Im running into this same problem when trying to claude code for internal projects. Some parts of the codebase just have really intuitive internal frameworks and claude code can rip through them and provide great idiomatic code. Others are bogged down by years of tech debt and performance hacks and claude code can't be trusted with anything other than multi-paragraph prompts.
>I'm also curious how you test if the game is, um... fun?
Lucky enough for me this is a learning exercise, so I'm not optimizing for fun. I guess you could ask claude code to inject more fun.
- azrazalea_debt 12 days ago
  
  > What would be the cargo doc or rust-analyzer equivalent for good architecture?
  Well, this is where you still need to know your tools. You should understand what ECS is and why it is used in games, so that you can push the LLM to use it in the right places. You should understand idiomatic patterns in the languages the LLM is using. Understand YAGNI, SOLID, DDD, etc etc.
  Those are where the LLMs fall down, so that's where you come in. The individual lines of code after being told what architecture to use and what is idiomatic is where the LLM shines.
  
  1 reply →

storystarling 12 days ago

I ran into similar issues with context rot on a larger backend project recently. I ended up writing a tool that parses the AST to strip out function bodies and only feeds the relevant signatures and type definitions into the prompt.
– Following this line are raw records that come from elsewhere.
/-- **DEFECT INDUCTION FOR ABSOLUTE HODGE CLASSES ON GENERAL SMOOTH PROJECTIVE VARIETIES.** Granted (N), (E), (c): suppose
that on every smooth projective complex `Y` of even dimension `2m ≥ 4` and for every polarisation class `θ` of `Y`, every
θ-PRIMITIVE ABSOLUTE HODGE class of the MIDDLE degree `H^{2m}(Y(ℂ); ℂ)` is algebraic. Then for every `d`, every smooth projective
`X` of dimension `n`, every polarisation class `η` of `X` and every `p ≥ 2` with `2p + d = n`, every η-primitive absolute Hodge
class in `H^{2p}(X(ℂ); ℂ)` is algebraic. Induction on the defect `d` (AbelianAll XXVIII / gen 71, count once THEIRS, now without
the abelian hypothesis): `d = 0` is the hypothesis on `X` itself; `d = r + 1`: ring2-b02's lift `v_{r+1}(c)` on `X × E` (`E` an
elliptic curve with a polarisation class `κ`) is primitive of defect `r` for the exterior-sum polarisation
(`primitiveLift_mem_primitiveClasses`), ABSOLUTE HODGE (gen 71, `isAbsoluteHodgeClass_primitiveLift_of_canonical`), hence
algebraic by the induction hypothesis on the `(n+1)`-fold `X × E`, and §1 descends (`r + 1 ≠ 0`, `κ ≠ 0`).
[cite: Deligne1982HodgeCycles, §2 Example 2.1 (c), (d) (p. 16)] [cite: VoisinHodgeI2002, §6.2.3 Def. 6.24, Cor. 6.26 and Rem. 6.27]
[cite: Kleiman1968AlgebraicCycles, §1.4 (1.4.6) and Thm. 2.9] [cite: KerrPearlstein2011, §3.1] [cite: SilvermanAEC2009, III.3.6] -/
theorem mem_algebraicClasses_of_absoluteHodge_primitive_of_forall_primitiveMiddle_general (hN : chartConjugation_canonical)
    (hex : ∀ ⦃n : ℕ⦄ ⦃X : SchemeOver ℂ⦄, IsSmoothProjective n X →
      ∀ (σ : ℂ ≃+* ℂ) (p : ℕ) (c : complexBetti X (2 * p)), ∃ s, IsConjugateClass σ X (2 * p) c s)
    (h21c : deligne1982_lefschetz_absoluteHodge_iff)
    (hpm : ∀ ⦃N : ℕ⦄ ⦃Y : SchemeOver ℂ⦄, IsSmoothProjective N Y → ∀ m : ℕ, 2 ≤ m → N = 2 * m →
      ∀ ⦃θ : complexBetti Y 2⦄, IsPolarizationClass N Y θ →
        ∀ z : complexBetti Y (2 * m), IsAbsoluteHodgeClass N Y m z → z ∈ primitiveClasses θ N (2 * m) →
          z ∈ algebraicClasses Y m) :
    ∀ (d : ℕ) {X : SchemeOver ℂ} {n : ℕ}, IsSmoothProjective n X →
      ∀ {η : complexBetti X 2}, IsPolarizationClass n X η → ∀ {p : ℕ}, 2 ≤ p → 2 * p + d = n →
        ∀ (c : complexBetti X (2 * p)), IsAbsoluteHodgeClass n X p c →
          c ∈ primitiveClasses η n (2 * p) → c ∈ algebraicClasses X p := by
  intro d
  induction d with
  | zero =>
    intro X n hX η hη p h2 hn c hc hprim
    exact hpm hX p h2 (by omega) hη c hc hprim
  | succ r ih =>
    intro X n hX η hη p h2 hn c hc hprim
    -- an elliptic curve `E` with a polarisation class `κ ≠ 0`; `X × E` of dimension `n + 1`
    obtain ⟨E, hE1⟩ := exists_abelianVariety_dim_eq_one ℂ
    have hE : IsSmoothProjective E.dim E.X := AbelianVariety.isSmoothProjective_holds
    obtain ⟨κ, hκ⟩ := exists_isPolarizationClass hE
    have hκ0 : κ ≠ 0 := ne_zero_of_isPolarizationClass hE hκ (by omega)
    have hX' : IsSmoothProjective (n + E.dim) (X ⊗ E.X) := IsSmoothProjective.tensor_holds hX hE
    have hη' := isPolarizationClass_boxSum hX hE hη hκ
    -- the lift is primitive of defect `r` (ring2-b02) and ABSOLUTE HODGE (gen 71); the induction hypothesis applies on `X × E`
    have hz := ih hX' hη' (p := p + 1) (by omega) (by omega) _
      (isAbsoluteHodgeClass_primitiveLift_of_canonical hN hex h21c hX hη E hκ hc (r + 1))
      (primitiveLift_mem_primitiveClasses E η κ hE1 hn hprim)
    -- descend (§1)
    exact mem_algebraicClasses_of_primitiveLift_mem_of_ne_zero hX E hE1 η hκ0 (by exact_mod_cast Nat.succ_ne_zero r) hz

/-- **PER VARIETY**: granted (N), (E), (c) and the primitive-middle hypothesis of the previous theorem, EVERY absolute Hodge class
on EVERY smooth projective `X` is algebraic (gen 71's per-variety reduction to `[H]`-primitive absolute Hodge classes below the
middle, `forall_absoluteHodge_algebraic_of_primitive_of_canonical`, then §2 with `d = n − 2p`). The hypothesis is NOT asserted.
[cite: Deligne1982HodgeCycles, §2 Example 2.1 (c), (d) (p. 16)] [cite: VoisinHodgeI2002, §6.2.3 Thm. 6.25 and Cor. 6.26]
[cite: KerrPearlstein2011, §3.1] -/
theorem forall_absoluteHodge_algebraic_of_forall_primitiveMiddle_of_canonical (hN : chartConjugation_canonical)
    (hex : ∀ ⦃n : ℕ⦄ ⦃X : SchemeOver ℂ⦄, IsSmoothProjective n X →
      ∀ (σ : ℂ ≃+* ℂ) (p : ℕ) (c : complexBetti X (2 * p)), ∃ s, IsConjugateClass σ X (2 * p) c s)
    (h21c : deligne1982_lefschetz_absoluteHodge_iff)
    (hpm : ∀ ⦃N : ℕ⦄ ⦃Y : SchemeOver ℂ⦄, IsSmoothProjective N Y → ∀ m : ℕ, 2 ≤ m → N = 2 * m →
      ∀ ⦃θ : complexBetti Y 2⦄, IsPolarizationClass N Y θ →
        ∀ z : complexBetti Y (2 * m), IsAbsoluteHodgeClass N Y m z → z ∈ primitiveClasses θ N (2 * m) →
          z ∈ algebraicClasses Y m)
    {n : ℕ} {X : SchemeOver ℂ} (hX : IsSmoothProjective n X) (p : ℕ) (c : complexBetti X (2 * p))
    (hc : IsAbsoluteHodgeClass n X p c) : c ∈ algebraicClasses X p := by
  obtain ⟨Λ⟩ := nonempty_hardLefschetzNFold_holds n X hX
  refine forall_absoluteHodge_algebraic_of_primitive_of_canonical hN hex h21c hX Λ ?_ p c hc
  intro q hq hq2 a ha haAH
  exact mem_algebraicClasses_of_absoluteHodge_primitive_of_forall_primitiveMiddle_general hN hex h21c hpm (n - 2 * q) hX
    Λ.isPolarizationClass hq (by omega) a haAH ha

end Induction

/-! ## §3 The parent node is the algebraicity of primitive absolute Hodge classes in the middle degree of even-dimensional varieties -/

section Parent

/-- **THE PARENT NODE `AbsoluteHodgeImpliesAlgebraic ↔` every Lefschetz-PRIMITIVE ABSOLUTE HODGE class in the MIDDLE degree
`H^{2m}` of every smooth projective complex variety of even dimension `2m ≥ 4`, for every hard Lefschetz datum `Λ`, is algebraic**
(modulo (N)+(E)+(c); NO standard conjecture `B(X)`, NO abelian hypothesis — gen 71's "NOT claimed" residual for the parent node,
removed by the fact-free descent of §1). `⟹` is the restriction; `⟸`: gen 71's `absoluteHodgeImpliesAlgebraic_iff_primitive_of_canonical`
asks for the η-primitive absolute Hodge classes of all codimensions `2 ≤ p ≤ n/2`, and §2 supplies them from the middle ones
(a polarisation class IS `Λ'.hyperplaneClass` for some hard Lefschetz datum). Charles–Schnell's Conjecture 11.2.18 reduced to
primitive middle-degree classes — the absolute analogue of Lefschetz's reduction of the Hodge conjecture (Kerr–Pearlstein §3.1),
with `X × E` in place of `X × ℙʳ` and hyperplane sections. Neither side is asserted. [cite: CharlesSchnell2014Notes, §11.2.5 Conj. 11.2.18 and Prop. 11.2.7]
[cite: Deligne1982HodgeCycles, §2 Example 2.1 (c), (d) (p. 16)] [cite: VoisinHodgeI2002, §6.2.3 Def. 6.24, Thm. 6.25 and Cor. 6.26]
[cite: KerrPearlstein2011, §3.1] -/
theorem absoluteHodgeImpliesAlgebraic_iff_primitiveMiddle_of_canonical (hN : chartConjugation_canonical)
    (hex : ∀ ⦃n : ℕ⦄ ⦃X : SchemeOver ℂ⦄, IsSmoothProjective n X →
      ∀ (σ : ℂ ≃+* ℂ) (p : ℕ) (c : complexBetti X (2 * p)), ∃ s, IsConjugateClass σ X (2 * p) c s)
    (h21c : deligne1982_lefschetz_absoluteHodge_iff) :
    AbsoluteHodgeImpliesAlgebraic ↔
      ∀ ⦃N : ℕ⦄ ⦃Y : SchemeOver ℂ⦄, IsSmoothProjective N Y → ∀ (Λ : HardLefschetzNFold N Y) (m : ℕ), 2 ≤ m → N = 2 * m →
        ∀ z : complexBetti Y (2 * m), IsAbsoluteHodgeClass N Y m z →
          z ∈ primitiveClasses Λ.hyperplaneClass N (2 * m) → z ∈ algebraicClasses Y m := by
  refine ⟨fun h N Y hY _ m _ _ z hz _ ↦ h hY m z hz, fun h N Y hY p c hc ↦ ?_⟩
  refine forall_absoluteHodge_algebraic_of_forall_primitiveMiddle_of_canonical hN hex h21c ?_ hY p c hc
  intro M Z hZ m h2 hM θ hθ z hz hzprim
  obtain ⟨Λ', rfl⟩ := hθ.exists_hardLefschetzNFold hZ
  exact h hZ Λ' m h2 hM z hz hzprim

/-- The same with POLARISATION CLASSES `θ` in place of hard Lefschetz data (every `Λ.hyperplaneClass` is one). Neither side is
asserted. [cite: CharlesSchnell2014Notes, §11.2.5 Conj. 11.2.18] [cite: VoisinHodgeI2002, Thm. 6.25 and Cor. 6.26] -/
theorem absoluteHodgeImpliesAlgebraic_iff_isPolarizationClass_primitiveMiddle_of_canonical (hN : chartConjugation_canonical)
    (hex : ∀ ⦃n : ℕ⦄ ⦃X : SchemeOver ℂ⦄, IsSmoothProjective n X →
      ∀ (σ : ℂ ≃+* ℂ) (p : ℕ) (c : complexBetti X (2 * p)), ∃ s, IsConjugateClass σ X (2 * p) c s)
    (h21c : deligne1982_lefschetz_absoluteHodge_iff) :
    AbsoluteHodgeImpliesAlgebraic ↔
      ∀ ⦃N : ℕ⦄ ⦃Y : SchemeOver ℂ⦄, IsSmoothProjective N Y → ∀ m : ℕ, 2 ≤ m → N = 2 * m →
        ∀ ⦃θ : complexBetti Y 2⦄, IsPolarizationClass N Y θ →
          ∀ z : complexBetti Y (2 * m), IsAbsoluteHodgeClass N Y m z → z ∈ primitiveClasses θ N (2 * m) →
            z ∈ algebraicClasses Y m :=
  ⟨fun h _ _ hY m _ _ _ _ z hz _ ↦ h hY m z hz,
    fun h _ _ hY p c hc ↦ forall_absoluteHodge_algebraic_of_forall_primitiveMiddle_of_canonical hN hex h21c h hY p c hc⟩

/-- **The `¬`-form: a counterexample to the parent node (Charles–Schnell Conj. 11.2.18), if any, can be taken Lefschetz-PRIMITIVE
AND in the MIDDLE degree of a smooth projective variety of even dimension `2m ≥ 4`** (modulo (N)+(E)+(c)). Neither side is
asserted. [cite: CharlesSchnell2014Notes, §11.2.5 Conj. 11.2.18] [cite: VoisinHodgeI2002, §6.2.3 Def. 6.24 and Thm. 6.25] -/
theorem not_absoluteHodgeImpliesAlgebraic_iff_exists_primitiveMiddle_of_canonical (hN : chartConjugation_canonical)
    (hex : ∀ ⦃n : ℕ⦄ ⦃X : SchemeOver ℂ⦄, IsSmoothProjective n X →
      ∀ (σ : ℂ ≃+* ℂ) (p : ℕ) (c : complexBetti X (2 * p)), ∃ s, IsConjugateClass σ X (2 * p) c s)
    (h21c : deligne1982_lefschetz_absoluteHodge_iff) :
    ¬ AbsoluteHodgeImpliesAlgebraic ↔
      ∃ (N : ℕ) (Y : SchemeOver ℂ), IsSmoothProjective N Y ∧ ∃ (Λ : HardLefschetzNFold N Y) (m : ℕ), 2 ≤ m ∧ N = 2 * m ∧
        ∃ z : complexBetti Y (2 * m), IsAbsoluteHodgeClass N Y m z ∧
          z ∈ primitiveClasses Λ.hyperplaneClass N (2 * m) ∧ z ∉ algebraicClasses Y m := by
  rw [absoluteHodgeImpliesAlgebraic_iff_primitiveMiddle_of_canonical hN hex h21c]
  push Not
  exact Iff.rfl

/-- **The parent node `↔` its primitive-middle form, keyed to the named facts (N), (G), (c)** ((E) from Grothendieck's comparison
fact (G) by gen 69's `exists_isConjugateClass_even_of_grothendieck`). None of (N), (G), (c) is asserted.
[cite: CharlesSchnell2014Notes, §11.2.2 (11.2.1)–(11.2.3) and Conj. 11.2.18] [cite: Deligne1982HodgeCycles, §2 Example 2.1 (c), (d) (p. 16)] -/
theorem absoluteHodgeImpliesAlgebraic_iff_primitiveMiddle_of_grothendieck (hN : chartConjugation_canonical)
    (hG : grothendieck_comparison_realize_surjective) (h21c : deligne1982_lefschetz_absoluteHodge_iff) :
    AbsoluteHodgeImpliesAlgebraic ↔
      ∀ ⦃N : ℕ⦄ ⦃Y : SchemeOver ℂ⦄, IsSmoothProjective N Y → ∀ (Λ : HardLefschetzNFold N Y) (m : ℕ), 2 ≤ m → N = 2 * m →
        ∀ z : complexBetti Y (2 * m), IsAbsoluteHodgeClass N Y m z →
          z ∈ primitiveClasses Λ.hyperplaneClass N (2 * m) → z ∈ algebraicClasses Y m :=
  absoluteHodgeImpliesAlgebraic_iff_primitiveMiddle_of_canonical hN (exists_isConjugateClass_even_of_grothendieck hG) h21c

/-- **Row b06 from the parent's primitive-middle form** (modulo (N)+(E)+(c)): if every primitive absolute Hodge class in the middle
degree of every even-dimensional smooth projective variety of dimension `≥ 4` is algebraic, then `AbsoluteHodgeImpliesAlgebraicAV`
(through the parent node, `absoluteHodgeImpliesAlgebraicAV_of_all`). The hypothesis is NOT asserted; row b06 is NOT discharged.
[cite: CharlesSchnell2014Notes, §11.2.5 Conj. 11.2.18] [cite: Deligne1982HodgeCycles, Intro pp. 5–7 and §2 Example 2.1 (c)] -/
theorem absoluteHodgeImpliesAlgebraicAV_of_forall_primitiveMiddle_of_canonical (hN : chartConjugation_canonical)
    (hex : ∀ ⦃n : ℕ⦄ ⦃X : SchemeOver ℂ⦄, IsSmoothProjective n X →
      ∀ (σ : ℂ ≃+* ℂ) (p : ℕ) (c : complexBetti X (2 * p)), ∃ s, IsConjugateClass σ X (2 * p) c s)
    (h21c : deligne1982_lefschetz_absoluteHodge_iff)
    (hpm : ∀ ⦃N : ℕ⦄ ⦃Y : SchemeOver ℂ⦄, IsSmoothProjective N Y → ∀ (Λ : HardLefschetzNFold N Y) (m : ℕ), 2 ≤ m → N = 2 * m →
      ∀ z : complexBetti Y (2 * m), IsAbsoluteHodgeClass N Y m z →
        z ∈ primitiveClasses Λ.hyperplaneClass N (2 * m) → z ∈ algebraicClasses Y m) :
    AbsoluteHodgeImpliesAlgebraicAV :=
  absoluteHodgeImpliesAlgebraicAV_of_all ((absoluteHodgeImpliesAlgebraic_iff_primitiveMiddle_of_canonical hN hex h21c).2 hpm)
It cuts down the input tokens significantly which is nice for the monthly bill, but I found the main benefit is that it actually stops the model from getting distracted by existing implementation details. It feels a bit like overengineering but it makes reasoning about the system architecture much more reliable when you don't have to dump the whole codebase into the context window.

jv22222 12 days ago

> I don't really understand the code "in my bones".

Man, I absolutely hate this feeling.